Saved data entries
►

import Literature.MathematicalPhysics.QuantumLattice.SectorisedKernelNormRefinementPlateau
import HarnessLib

/-!
# Prescribed-legs sector sums: the BRIDGE from the Grassmann supplier's hypothesis (indicator products over constrained slots of a
# label-valued kernel) to the sectorised prescribed sums (sector tuples with a set of legs held fixed)

Topic `MathematicalPhysics/QuantumLattice`; companion of `SectorisedKernelNormPrescribedSums` / `SectorisedKernelNormRefinementPrescribed` (the
sectorised side: `ε^m Σ_{σ : σ|_E = τ|_E} Σ_{x : x_p = y} ‖W_σ(x)‖`) and of the prescribed-leg Grassmann suppliers
`GrassmannLaplacianTruncatedBoundPrescribed` / `GrassmannVertexPositionsProtected` (the Grassmann side asks, for a kernel `K` on labels
`Γ = P × S`, a set `T` of constrained slots injected by `ι` into the legs, one further slot `t ∉ range ι` pinned at `a : Γ` and per-slot Boolean
predicates: `Σ_{Y : Y t = a} ‖K Y‖ · ∏_{j : T} [A j (Y (ι j))] ≤ N |T|`).  Benfatto–Giuliani–Mastropietro 2006 §2.7 (2.70) / §2.8 (2.88)–(2.90): with
the predicates «sector label of the slot = the prescribed one» the two currencies agree —

* `sum_norm_prescribedSlots_eq` — for `K Y = W (sec ∘ Y) (pos ∘ Y)`:
  `Σ_{Y : Y t = a} ‖K Y‖ · ∏_{j : T} [sec (Y (ι j)) = s j] = Σ_{σ : σ t = a.2, σ (ι j) = s j ∀ j} Σ_{x : x t = a.1} ‖W σ x‖`;
* `prescribedSlots_filter_eq` — the constraint set is a prescription on the leg set `E = insert t (range ι)` (`|E| = |T| + 1` when `ι` is injective
  and misses `t`, private `card_insert_image_eq`): `{σ : σ t = a.2 ∧ ∀ j, σ (ι j) = s j} = {σ : σ|_E = τ|_E}` for the extension `τ` of `(t ↦ a.2, ι j ↦ s j)`;
* **`sum_norm_prescribedSlots_le_of_prescribedSum_le`** — hence a bound `B(F)` on ALL sectorised prescribed sums with `|E| = F + 1` legs held
  fixed gives the supplier's hypothesis with `N |T| := B(|T|)` (times `ε^{-m}`: the sectorised sums carry the weight `ε^m`);
* the Hubbard forms `sum_norm_kernel_sectorPreimage_prescribedSlots_eq` / `…_le_of_prescribedSum_le` for `K = kernel (sectorPreimage β F G) (m+1)`
  (`= ε_x^{m+1} · W_{F,σ}(x)`, `kernel_sectorPreimage_eq_sectorisedKernel`): the supplier's sum is `ε_x ·` (the sectorised prescribed sum).

Cell gate-hubbard-kl, K3 engine child clause (E1), LEVELS track: this is «how a model-side prover discharges `hN`» (G1L-NOTE §4) — the values
`N(m′, F)` are then the level laws / the re-measured sizes of `…EngineNormsJumpResectorisationPrescribed`.  Everything is proved; no definition.

## Sources

G. Benfatto, A. Giuliani, V. Mastropietro, Ann. Henri Poincaré 7 (2006) 809–898, §2.7 (2.70), §2.8 (2.88)–(2.90), App. A3 Lemma A3.1
[`BenfattoGiulianiMastropietro2006`].
-/

noncomputable section

namespace Literature.MathematicalPhysics.QuantumLattice

open Finset

section Generic

variable {𝕜 : Type*} [RCLike 𝕜] {S P : Type*} [Fintype S] [DecidableEq S] [Fintype P] [DecidableEq P] {ι₀ : Type*}

omit [DecidableEq S] [DecidableEq P] in
/-- Splitting a constrained sum over tuples of (position, label) pairs into the label tuples and the position tuples. [folklore] -/
private theorem sum_tuple_prod_eq_sum_sum_b {α : Type*} [AddCommMonoid α] (n : ℕ)
    (g : (Fin n → P × S) → α) : ∑ Y, g Y = ∑ σ : Fin n → S, ∑ x : Fin n → P, g (fun i => (x i, σ i)) := by
  rw [← (Equiv.arrowProdEquivProdArrow (Fin n) (fun _ => P) (fun _ => S)).symm.sum_comp, Fintype.sum_prod_type, sum_comm]
  rfl

/-- **The supplier's indicator sum in sectorised currency**: for a kernel of the form `K Y = W (sec ∘ Y) (pos ∘ Y)` on labels `P × S`, a finite
set `T` of constrained slots injected by `ι` into the legs with prescribed sectors `s`, and one slot `t` pinned at `a`,
`Σ_{Y : Y t = a} ‖K Y‖ · ∏_{j : T} [ (Y (ι j)).2 = s j ] = Σ_{σ : σ t = a.2 ∧ ∀ j, σ (ι j) = s j} Σ_{x : x t = a.1} ‖W σ x‖`.
[cite: BenfattoGiulianiMastropietro2006, §2.7 (2.70) and §2.8 (2.88)-(2.90)] -/
theorem sum_norm_prescribedSlots_eq {m : ℕ} (W : (Fin (m + 1) → S) → (Fin (m + 1) → P) → 𝕜) (T : Finset ι₀)
    (ι : T → Fin (m + 1)) (s : T → S) (t : Fin (m + 1)) (a : P × S) :
    ∑ Y ∈ univ.filter (fun Y : Fin (m + 1) → P × S => Y t = a),
        ‖W (fun i => (Y i).2) (fun i => (Y i).1)‖ * ∏ j : T, (if (Y (ι j)).2 = s j then (1 : ℝ) else 0) =
      ∑ σ ∈ univ.filter (fun σ : Fin (m + 1) → S => σ t = a.2 ∧ ∀ j : T, σ (ι j) = s j),
        ∑ x ∈ univ.filter (fun x : Fin (m + 1) → P => x t = a.1), ‖W σ x‖ := by
  classical
  rw [sum_filter, sum_tuple_prod_eq_sum_sum_b (m + 1), sum_filter]
  refine sum_congr rfl fun σ _ => ?_
  -- the indicator product depends on `σ` only
  have hprod : ∀ x : Fin (m + 1) → P,
      (∏ j : T, (if ((fun i => (x i, σ i)) (ι j)).2 = s j then (1 : ℝ) else 0)) =
        if ∀ j : T, σ (ι j) = s j then 1 else 0 := by
    intro x
    simp only
    split_ifs with h
    · exact prod_eq_one fun j _ => if_pos (h j)
    · push Not at h
      obtain ⟨j, hj⟩ := h
      exact prod_eq_zero (mem_univ j) (if_neg hj)
  simp_rw [hprod]
  by_cases hσ : σ t = a.2 ∧ ∀ j : T, σ (ι j) = s j
  · rw [if_pos hσ, sum_filter]
    refine sum_congr rfl fun x _ => ?_
    rw [if_pos hσ.2, mul_one]
    simp only [Prod.ext_iff, hσ.1, and_true]
  · rw [if_neg hσ]
    refine sum_eq_zero fun x _ => ?_
    by_cases hx : (fun i => (x i, σ i)) t = a
    · rw [if_pos hx]
      have hσt : σ t = a.2 := (Prod.ext_iff.1 hx).2
      have hnot : ¬ ∀ j : T, σ (ι j) = s j := fun h => hσ ⟨hσt, h⟩
      rw [if_neg hnot, mul_zero]
    · rw [if_neg hx]

omit [Fintype P] [DecidableEq P] in
/-- **The slot constraints are a prescription on the leg set `insert t (range ι)`**: if `ι` misses `t`, then with the extension
`τ e := a.2` at `e = t`, `s j` at `e = ι j`, anything elsewhere, `{σ : σ t = a.2 ∧ ∀ j, σ (ι j) = s j} = {σ : ∀ e ∈ insert t (image ι), σ e = τ e}`
for `τ` any function with `τ t = a.2` and `τ (ι j) = s j`. [cite: BenfattoGiulianiMastropietro2006, §2.8 (2.88)-(2.90)] -/
theorem prescribedSlots_filter_eq {m : ℕ} (T : Finset ι₀) (ι : T → Fin (m + 1)) (s : T → S) (t : Fin (m + 1)) (a : P × S)
    (τ : Fin (m + 1) → S) (hτt : τ t = a.2) (hτι : ∀ j : T, τ (ι j) = s j) :
    univ.filter (fun σ : Fin (m + 1) → S => σ t = a.2 ∧ ∀ j : T, σ (ι j) = s j) =
      univ.filter (fun σ : Fin (m + 1) → S => ∀ e ∈ insert t ((univ : Finset T).image ι), σ e = τ e) := by
  classical
  ext σ
  simp only [mem_filter, mem_univ, true_and, mem_insert, mem_image, forall_eq_or_imp, hτt]
  constructor
  · rintro ⟨h1, h2⟩
    refine ⟨h1, ?_⟩
    rintro e ⟨j, hj⟩
    rw [← hj, hτι j]
    exact h2 j
  · rintro ⟨h1, h2⟩
    exact ⟨h1, fun j => by rw [← hτι j]; exact h2 (ι j) ⟨j, rfl⟩⟩

/-- The leg set `insert t (range ι)` has `|T| + 1` elements when `ι` is injective and misses `t`. [folklore] -/
private theorem card_insert_image_eq {m : ℕ} (T : Finset ι₀) (ι : T → Fin (m + 1)) (hι : Function.Injective ι) (t : Fin (m + 1))
    (ht : ∀ j : T, ι j ≠ t) : (insert t ((univ : Finset T).image ι)).card = T.card + 1 := by
  classical
  rw [card_insert_of_notMem, card_image_of_injective _ hι, card_univ, Fintype.card_coe]
  simp only [mem_image, mem_univ, true_and, not_exists]
  exact fun j => ht j

/-- **Discharging the supplier's hypothesis from the sectorised prescribed sums**: if EVERY sectorised prescribed sum of `W` with a leg set of
`F + 1` elements held fixed (the position of one of them pinned) is `≤ B`, i.e.
`ε^m Σ_{σ : σ|_E = τ|_E} Σ_{x : x_p = y} ‖W σ x‖ ≤ B` whenever `|E| = F + 1`, `p ∈ E`, then for `K Y = W (sec ∘ Y) (pos ∘ Y)`, every `T` with
`|T| = F`, every injective `ι` missing `t`, every `a` and prescribed sectors `s`:
`ε^m · Σ_{Y : Y t = a} ‖K Y‖ · ∏_{j : T} [ (Y (ι j)).2 = s j ] ≤ B`. [cite: BenfattoGiulianiMastropietro2006, §2.8 (2.88)-(2.90), App. A3 Lemma A3.1] -/
theorem sum_norm_prescribedSlots_le_of_prescribedSum_le {ε : ℝ} {m : ℕ} (W : (Fin (m + 1) → S) → (Fin (m + 1) → P) → 𝕜)
    {F : ℕ} {B : ℝ}
    (hB : ∀ (E : Finset (Fin (m + 1))) (τ : Fin (m + 1) → S) (p : Fin (m + 1)), p ∈ E → E.card = F + 1 → ∀ y : P,
      ε ^ m * ∑ σ ∈ univ.filter (fun σ : Fin (m + 1) → S => ∀ e ∈ E, σ e = τ e),
        ∑ x ∈ univ.filter (fun x : Fin (m + 1) → P => x p = y), ‖W σ x‖ ≤ B)
    (T : Finset ι₀) (hT : T.card = F) (ι : T → Fin (m + 1)) (hι : Function.Injective ι) (t : Fin (m + 1))
    (ht : ∀ j : T, ι j ≠ t) (s : T → S) (a : P × S) :
    ε ^ m * ∑ Y ∈ univ.filter (fun Y : Fin (m + 1) → P × S => Y t = a),
        ‖W (fun i => (Y i).2) (fun i => (Y i).1)‖ * ∏ j : T, (if (Y (ι j)).2 = s j then (1 : ℝ) else 0) ≤ B := by
  classical
  -- an extension of the prescription to all legs
  set τ : Fin (m + 1) → S := fun e => if h : ∃ j : T, ι j = e then s (Classical.choose h) else a.2 with hτ
  have hτt : τ t = a.2 := by
    simp only [hτ]
    rw [dif_neg]
    rintro ⟨j, hj⟩
    exact ht j hj
  have hτι : ∀ j : T, τ (ι j) = s j := by
    intro j
    have hex : ∃ j' : T, ι j' = ι j := ⟨j, rfl⟩
    simp only [hτ]
    rw [dif_pos hex, hι (Classical.choose_spec hex)]
  rw [sum_norm_prescribedSlots_eq W T ι s t a, prescribedSlots_filter_eq T ι s t a τ hτt hτι]
  exact hB _ τ t (mem_insert_self _ _) (by rw [card_insert_image_eq T ι hι t ht, hT]) a.1

end Generic

/-! ### The Hubbard forms -/

section Hubbard

open GrassmannAlgebra Literature.Probability.LatticeModels

variable {L M : ℕ} [NeZero L] {N : ℕ} {ι₀ : Type*}

/-- **The supplier's indicator sum for the sector preimage, in sectorised currency**: for `K = kernel (sectorPreimage β F G) (m+1)`
(`= ε_x^{m+1} · W_{F,σ}(x)` at `Y = (x_i, σ_i)_i`),
`Σ_{Y : Y t = a} ‖K Y‖ · ∏_{j : T} [ (Y (ι j)).2 = s j ] = ε_x · (ε_x^m Σ_{σ : σ t = a.2 ∧ ∀ j, σ (ι j) = s j} Σ_{x : x t = a.1} ‖W_{F,σ}(x)‖)` (`0 ≤ β`).
[cite: BenfattoGiulianiMastropietro2006, §2.7 (2.70)] -/
theorem sum_norm_kernel_sectorPreimage_prescribedSlots_eq {β : ℝ} (hβ : 0 ≤ β) (F : Fin N → FreqMomentum L M → ℂ)
    (G : HubbardGrassmann L M) (m : ℕ) (T : Finset ι₀) (ι : T → Fin (m + 1)) (s : T → SectorLeg N) (t : Fin (m + 1))
    (a : SpaceTimeIdx L M × SectorLeg N) :
    ∑ Y ∈ univ.filter (fun Y : Fin (m + 1) → SpaceTimeIdx L M × SectorLeg N => Y t = a),
        ‖kernel ℂ (sectorPreimage β F G) (m + 1) Y‖ * ∏ j : T, (if (Y (ι j)).2 = s j then (1 : ℝ) else 0) =
      imagTimeWeight β M * (imagTimeWeight β M ^ m *
        ∑ σ ∈ univ.filter (fun σ : Fin (m + 1) → SectorLeg N => σ t = a.2 ∧ ∀ j : T, σ (ι j) = s j),
          ∑ x ∈ univ.filter (fun x : Fin (m + 1) → SpaceTimeIdx L M => x t = a.1), ‖sectorisedKernel L M β F G (m + 1) σ x‖) := by
  have hε : 0 ≤ imagTimeWeight β M := imagTimeWeight_nonneg hβ M
  have hK : ∀ Y : Fin (m + 1) → SpaceTimeIdx L M × SectorLeg N, ‖kernel ℂ (sectorPreimage β F G) (m + 1) Y‖ =
      ‖((((imagTimeWeight β M : ℝ) : ℂ) ^ (m + 1)) • sectorisedKernel L M β F G (m + 1)) (fun i => (Y i).2) (fun i => (Y i).1)‖ := by
    intro Y
    rw [kernel_sectorPreimage_eq_sectorisedKernel β F G (m + 1) Y, Pi.smul_apply, Pi.smul_apply, smul_eq_mul]
  simp_rw [hK]
  rw [sum_norm_prescribedSlots_eq (𝕜 := ℂ)
    ((((imagTimeWeight β M : ℝ) : ℂ) ^ (m + 1)) • sectorisedKernel L M β F G (m + 1)) T ι s t a]
  have hn : ∀ σ x, ‖((((imagTimeWeight β M : ℝ) : ℂ) ^ (m + 1)) • sectorisedKernel L M β F G (m + 1)) σ x‖ =
      imagTimeWeight β M ^ (m + 1) * ‖sectorisedKernel L M β F G (m + 1) σ x‖ := by
    intro σ x
    rw [Pi.smul_apply, Pi.smul_apply, smul_eq_mul, norm_mul, norm_pow, Complex.norm_real, Real.norm_of_nonneg hε]
  simp_rw [hn]
  rw [← mul_assoc, ← pow_succ', mul_sum]
  exact sum_congr rfl fun σ _ => by rw [mul_sum]

/-- **Discharging the supplier's hypothesis for the sector preimage**: if every sectorised prescribed sum of `W_F(G)` in degree `m + 1` with
`F + 1` legs held fixed is `≤ B` (`ε_x^m Σ_{σ|_E = τ|_E} Σ_{x_p = y} ‖W_{F,σ}(x)‖ ≤ B` for `|E| = F + 1`, `p ∈ E`), then for every `T` with
`|T| = F`, injective `ι` missing `t`, prescribed labels `s` and pin `a`:
`Σ_{Y : Y t = a} ‖kernel (sectorPreimage β F G) (m+1) Y‖ · ∏_{j : T} [ (Y (ι j)).2 = s j ] ≤ ε_x · B` — the `hN`/`Nv u F` input of the
prescribed-leg Grassmann suppliers with `N (m+1) F := ε_x · B(F)`. [cite: BenfattoGiulianiMastropietro2006, §2.8 (2.88)-(2.90), App. A3 Lemma A3.1] -/
theorem sum_norm_kernel_sectorPreimage_prescribedSlots_le_of_prescribedSum_le {β : ℝ} (hβ : 0 ≤ β)
    (F : Fin N → FreqMomentum L M → ℂ) (G : HubbardGrassmann L M) (m : ℕ) {Fc : ℕ} {B : ℝ}
    (hB : ∀ (E : Finset (Fin (m + 1))) (τ : Fin (m + 1) → SectorLeg N) (p : Fin (m + 1)), p ∈ E → E.card = Fc + 1 →
      ∀ y : SpaceTimeIdx L M,
        imagTimeWeight β M ^ m * ∑ σ ∈ univ.filter (fun σ : Fin (m + 1) → SectorLeg N => ∀ e ∈ E, σ e = τ e),
          ∑ x ∈ univ.filter (fun x : Fin (m + 1) → SpaceTimeIdx L M => x p = y), ‖sectorisedKernel L M β F G (m + 1) σ x‖ ≤ B)
    (T : Finset ι₀) (hT : T.card = Fc) (ι : T → Fin (m + 1)) (hι : Function.Injective ι) (t : Fin (m + 1)) (ht : ∀ j : T, ι j ≠ t)
    (s : T → SectorLeg N) (a : SpaceTimeIdx L M × SectorLeg N) :
    ∑ Y ∈ univ.filter (fun Y : Fin (m + 1) → SpaceTimeIdx L M × SectorLeg N => Y t = a),
        ‖kernel ℂ (sectorPreimage β F G) (m + 1) Y‖ * ∏ j : T, (if (Y (ι j)).2 = s j then (1 : ℝ) else 0) ≤
      imagTimeWeight β M * B := by
  classical
  have hε : 0 ≤ imagTimeWeight β M := imagTimeWeight_nonneg hβ M
  rw [sum_norm_kernel_sectorPreimage_prescribedSlots_eq hβ F G m T ι s t a]
  refine mul_le_mul_of_nonneg_left ?_ hε
  -- an extension of the prescription to all legs
  set τ : Fin (m + 1) → SectorLeg N := fun e => if h : ∃ j : T, ι j = e then s (Classical.choose h) else a.2 with hτ
  have hτt : τ t = a.2 := by
    simp only [hτ]
    rw [dif_neg]
    rintro ⟨j, hj⟩
    exact ht j hj
  have hτι : ∀ j : T, τ (ι j) = s j := by
    intro j
    have hex : ∃ j' : T, ι j' = ι j := ⟨j, rfl⟩
    simp only [hτ]
    rw [dif_pos hex, hι (Classical.choose_spec hex)]
  rw [prescribedSlots_filter_eq T ι s t a τ hτt hτι]
  exact hB _ τ t (mem_insert_self _ _) (by rw [card_insert_image_eq T ι hι t ht, hT]) a.1

end Hubbard

end Literature.MathematicalPhysics.QuantumLattice

end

◄

Quote the records from their first line to the line with "and per-slot Boolean", inclusive, without adding or dropping anything.

import Literature.MathematicalPhysics.QuantumLattice.SectorisedKernelNormRefinementPlateau
import HarnessLib

/-!
# Prescribed-legs sector sums: the BRIDGE from the Grassmann supplier's hypothesis (indicator products over constrained slots of a
# label-valued kernel) to the sectorised prescribed sums (sector tuples with a set of legs held fixed)

Topic `MathematicalPhysics/QuantumLattice`; companion of `SectorisedKernelNormPrescribedSums` / `SectorisedKernelNormRefinementPrescribed` (the
sectorised side: `ε^m Σ_{σ : σ|_E = τ|_E} Σ_{x : x_p = y} ‖W_σ(x)‖`) and of the prescribed-leg Grassmann suppliers
`GrassmannLaplacianTruncatedBoundPrescribed` / `GrassmannVertexPositionsProtected` (the Grassmann side asks, for a kernel `K` on labels
`Γ = P × S`, a set `T` of constrained slots injected by `ι` into the legs, one further slot `t ∉ range ι` pinned at `a : Γ` and per-slot Boolean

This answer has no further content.